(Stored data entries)
/-- `∏ᵢ [(d p@j)ᵢ, eᵢ] = p ∏ᵢ [dᵢ, eᵢ]` when `p ∤ eⱼ`. [cite: Maynard2016DenseClusters, proof of Prop. 9.1 p. 19, (9.5)] -/
theorem prod_lcm_update_mul (d e : Fin k → ℕ) (j : Fin k) {p : ℕ} (hp : p.Prime) (hej : ¬ p ∣ e j) :
    ∏ i, Nat.lcm (Function.update d j (d j * p) i) (e i) = p * ∏ i, Nat.lcm (d i) (e i) := by
  have hfun : (fun i => Nat.lcm (Function.update d j (d j * p) i) (e i)) =
      Function.update (fun i => Nat.lcm (d i) (e i)) j (Nat.lcm (d j * p) (e j)) := by
    funext i
    by_cases hi : i = j
    · subst hi; simp only [Function.update_self]
    · simp only [Function.update_of_ne hi]
  have hQ0 : ∏ i, Nat.lcm (d i) (e i) = Nat.lcm (d j) (e j) * ∏ i ∈ Finset.univ \ {j}, Nat.lcm (d i) (e i) := by
    conv_lhs => rw [← Function.update_eq_self j (fun i => Nat.lcm (d i) (e i))]
    exact Finset.prod_update_of_mem (Finset.mem_univ j) (fun i => Nat.lcm (d i) (e i)) _
  have hlcm : Nat.lcm (d j * p) (e j) = p * Nat.lcm (d j) (e j) := by
    have hpb : p.Coprime (e j) := (Nat.Prime.coprime_iff_not_dvd hp).2 hej
    rw [mul_comm (d j) p, Nat.lcm, Nat.lcm, Nat.Coprime.gcd_mul_left_cancel (d j) hpb, mul_assoc,
      Nat.mul_div_assoc p ((Nat.gcd_dvd_left (d j) (e j)).mul_right (e j))]
  rw [hfun, Finset.prod_update_of_mem (Finset.mem_univ j) _ _, hQ0, hlcm]
  ring

/-- `∏ᵢ [(d p@j)ᵢ, (e p@j)ᵢ] = p ∏ᵢ [dᵢ, eᵢ]`. [cite: Maynard2016DenseClusters, proof of Prop. 9.1 p. 19, (9.5)] -/
theorem prod_lcm_update_mul_update_mul (d e : Fin k → ℕ) (j : Fin k) (p : ℕ) :
    ∏ i, Nat.lcm (Function.update d j (d j * p) i) (Function.update e j (e j * p) i) =
      p * ∏ i, Nat.lcm (d i) (e i) := by
  have hfun : (fun i => Nat.lcm (Function.update d j (d j * p) i) (Function.update e j (e j * p) i)) =
      Function.update (fun i => Nat.lcm (d i) (e i)) j (Nat.lcm (d j * p) (e j * p)) := by
    funext i
    by_cases hi : i = j
    · subst hi; simp only [Function.update_self]
    · simp only [Function.update_of_ne hi]
  have hQ0 : ∏ i, Nat.lcm (d i) (e i) = Nat.lcm (d j) (e j) * ∏ i ∈ Finset.univ \ {j}, Nat.lcm (d i) (e i) := by
    conv_lhs => rw [← Function.update_eq_self j (fun i => Nat.lcm (d i) (e i))]
    exact Finset.prod_update_of_mem (Finset.mem_univ j) (fun i => Nat.lcm (d i) (e i)) _
  rw [hfun, Finset.prod_update_of_mem (Finset.mem_univ j) _ _, hQ0, Nat.lcm_mul_right]
  ring

/-- Cross-coprimality is invariant under `dⱼ ↦ dⱼ p` when `p ∤ d_l e_l` for `l ≠ j`.
[cite: Maynard2016DenseClusters, proof of Prop. 9.1 p. 19 (∑' restriction)] -/
theorem cross_update_mul_iff (d e : Fin k → ℕ) (j : Fin k) {p : ℕ} (hp : p.Prime)
    (hd : ∀ l, l ≠ j → ¬ p ∣ d l) (he : ∀ l, l ≠ j → ¬ p ∣ e l) :
    (∀ i l, i ≠ l → (Function.update d j (d j * p) i * e i).Coprime
        (Function.update d j (d j * p) l * e l)) ↔
      ∀ i l, i ≠ l → (d i * e i).Coprime (d l * e l) := by
  refine cross_update_iff d e j _ fun n hn => ?_
  obtain ⟨l, hl, rfl⟩ := hn
  have hpn : ¬ p ∣ d l * e l := by
    rw [hp.dvd_mul, not_or]; exact ⟨hd l hl, he l hl⟩
  rw [show d j * p * e j = p * (d j * e j) by ring, coprime_prime_mul_iff hp hpn]

/-- `∏ᵢ [dᵢ, eᵢ] ≠ 0` when no `dᵢ, eᵢ` is divisible by `p` (so none is `0`). [cite: Maynard2016DenseClusters, proof of Prop. 9.1 p. 19] -/
theorem prod_lcm_ne_zero {d e : Fin k → ℕ} {p : ℕ} (hd : ∀ i, ¬ p ∣ d i) (he : ∀ i, ¬ p ∣ e i) :
    (∏ i, ((Nat.lcm (d i) (e i) : ℕ) : ℝ)) ≠ 0 := by
  refine Finset.prod_ne_zero_iff.2 fun i _ => ?_
  have h1 : d i ≠ 0 := fun h0 => hd i (by rw [h0]; exact dvd_zero p)
  have h2 : e i ≠ 0 := fun h0 => he i (by rw [h0]; exact dvd_zero p)
  exact_mod_cast (Nat.lcm_pos (Nat.pos_of_ne_zero h1) (Nat.pos_of_ne_zero h2)).ne'

/-- **Scaling `dⱼ ↦ p dⱼ`**: the summand changes sign (`μ` flips, `d` and `∏[dᵢ,eᵢ]` both gain
the factor `p`), for `p ∤ d, e`. [cite: Maynard2016DenseClusters, proof of Prop. 9.1 p. 19, (9.5)] -/
theorem pairTerm_update_mul_left (d e : Fin k → ℕ) (j : Fin k) {p : ℕ} (hp : p.Prime)
    (hd : ∀ i, ¬ p ∣ d i) (he : ∀ i, ¬ p ∣ e i) :
    pairTerm (Function.update d j (d j * p)) e = -pairTerm d e := by
  have hp0 : (p : ℝ) ≠ 0 := by exact_mod_cast hp.ne_zero
  have hΛ := prod_lcm_ne_zero hd he
  have hc := cross_update_mul_iff d e j hp (fun l _ => hd l) (fun l _ => he l)
  have hD : (∏ i, ((Function.update d j (d j * p) i : ℕ) : ℝ)) = p * ∏ i, (d i : ℝ) := by
    have := congrArg (fun n : ℕ => (n : ℝ)) (prod_update_mul d j p)
    push_cast at this
    exact this
  have hL : (∏ i, ((Nat.lcm (Function.update d j (d j * p) i) (e i) : ℕ) : ℝ)) =
      p * ∏ i, ((Nat.lcm (d i) (e i) : ℕ) : ℝ) := by
    have := congrArg (fun n : ℕ => (n : ℝ)) (prod_lcm_update_mul d e j hp (he j))
    push_cast at this
    exact this
  unfold pairTerm
  by_cases hcr : ∀ i l, i ≠ l → (d i * e i).Coprime (d l * e l)
  · rw [if_pos hcr, if_pos (hc.2 hcr), moebius_prod_update_mul d j hp hd, hD, hL]
    push_cast
    field_simp
  · rw [if_neg hcr, if_neg (fun h => hcr (hc.1 h)), neg_zero]

/-- Scaling `eⱼ ↦ p eⱼ`: the summand changes sign. [cite: Maynard2016DenseClusters, proof of Prop. 9.1 p. 19, (9.5)] -/
theorem pairTerm_update_mul_right (d e : Fin k → ℕ) (j : Fin k) {p : ℕ} (hp : p.Prime)
    (hd : ∀ i, ¬ p ∣ d i) (he : ∀ i, ¬ p ∣ e i) :
    pairTerm d (Function.update e j (e j * p)) = -pairTerm d e := by
  rw [pairTerm_comm, pairTerm_update_mul_left e d j hp he hd, pairTerm_comm]

/-- **Scaling `(dⱼ, eⱼ) ↦ (p dⱼ, p eⱼ)`** (same coordinate): the summand gains the factor
`p² / p = p` (`S_p = p − 1` case). [cite: Maynard2016DenseClusters, proof of Prop. 9.1 p. 19, (9.5)] -/
theorem pairTerm_update_mul_both (d e : Fin k → ℕ) (j : Fin k) {p : ℕ} (hp : p.Prime)
    (hd : ∀ i, ¬ p ∣ d i) (he : ∀ i, ¬ p ∣ e i) :
    pairTerm (Function.update d j (d j * p)) (Function.update e j (e j * p)) = (p : ℝ) * pairTerm d e := by
  have hp0 : (p : ℝ) ≠ 0 := by exact_mod_cast hp.ne_zero
  have hΛ := prod_lcm_ne_zero hd he
  -- cross invariance in two steps
  have hc1 := cross_update_mul_iff d (Function.update e j (e j * p)) j hp (fun l _ => hd l)
    (fun l hl => by rw [Function.update_of_ne hl]; exact he l)
  have hc2 := cross_update_mul_iff e d j hp (fun l _ => he l) (fun l _ => hd l)
  have hc : (∀ i l, i ≠ l → (Function.update d j (d j * p) i * Function.update e j (e j * p) i).Coprime
      (Function.update d j (d j * p) l * Function.update e j (e j * p) l)) ↔
      ∀ i l, i ≠ l → (d i * e i).Coprime (d l * e l) := by
    rw [hc1, cross_comm, hc2, cross_comm]
  have hD : (∏ i, ((Function.update d j (d j * p) i : ℕ) : ℝ)) = p * ∏ i, (d i : ℝ) := by
    have := congrArg (fun n : ℕ => (n : ℝ)) (prod_update_mul d j p)
    push_cast at this
    exact this
  have hE : (∏ i, ((Function.update e j (e j * p) i : ℕ) : ℝ)) = p * ∏ i, (e i : ℝ) := by
    have := congrArg (fun n : ℕ => (n : ℝ)) (prod_update_mul e j p)
    push_cast at this
    exact this
  have hL : (∏ i, ((Nat.lcm (Function.update d j (d j * p) i) (Function.update e j (e j * p) i) : ℕ) : ℝ)) =
      p * ∏ i, ((Nat.lcm (d i) (e i) : ℕ) : ℝ) := by
    have := congrArg (fun n : ℕ => (n : ℝ)) (prod_lcm_update_mul_update_mul d e j p)
    push_cast at this
    exact this
  unfold pairTerm
  by_cases hcr : ∀ i l, i ≠ l → (d i * e i).Coprime (d l * e l)
  · rw [if_pos hcr, if_pos (hc.2 hcr), moebius_prod_update_mul d j hp hd,
      moebius_prod_update_mul e j hp he, hD, hE, hL]
    push_cast
    field_simp
  · rw [if_neg hcr, if_neg (fun h => hcr (hc.1 h)), mul_zero]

• [Task brief]
Every line above in which the word "when" occurs is to be copied.

• [Response area]
/-- `∏ᵢ [(d p@j)ᵢ, eᵢ] = p ∏ᵢ [dᵢ, eᵢ]` when `p ∤ eⱼ`. [cite: Maynard2016DenseClusters, proof of Prop. 9.1 p. 19, (9.5)] -/
/-- Cross-coprimality is invariant under `dⱼ ↦ dⱼ p` when `p ∤ d_l e_l` for `l ≠ j`.
/-- `∏ᵢ [dᵢ, eᵢ] ≠ 0` when no `dᵢ, eᵢ` is divisible by `p` (so none is `0`). [cite: Maynard2016DenseClusters, proof of Prop. 9.1 p. 19] -/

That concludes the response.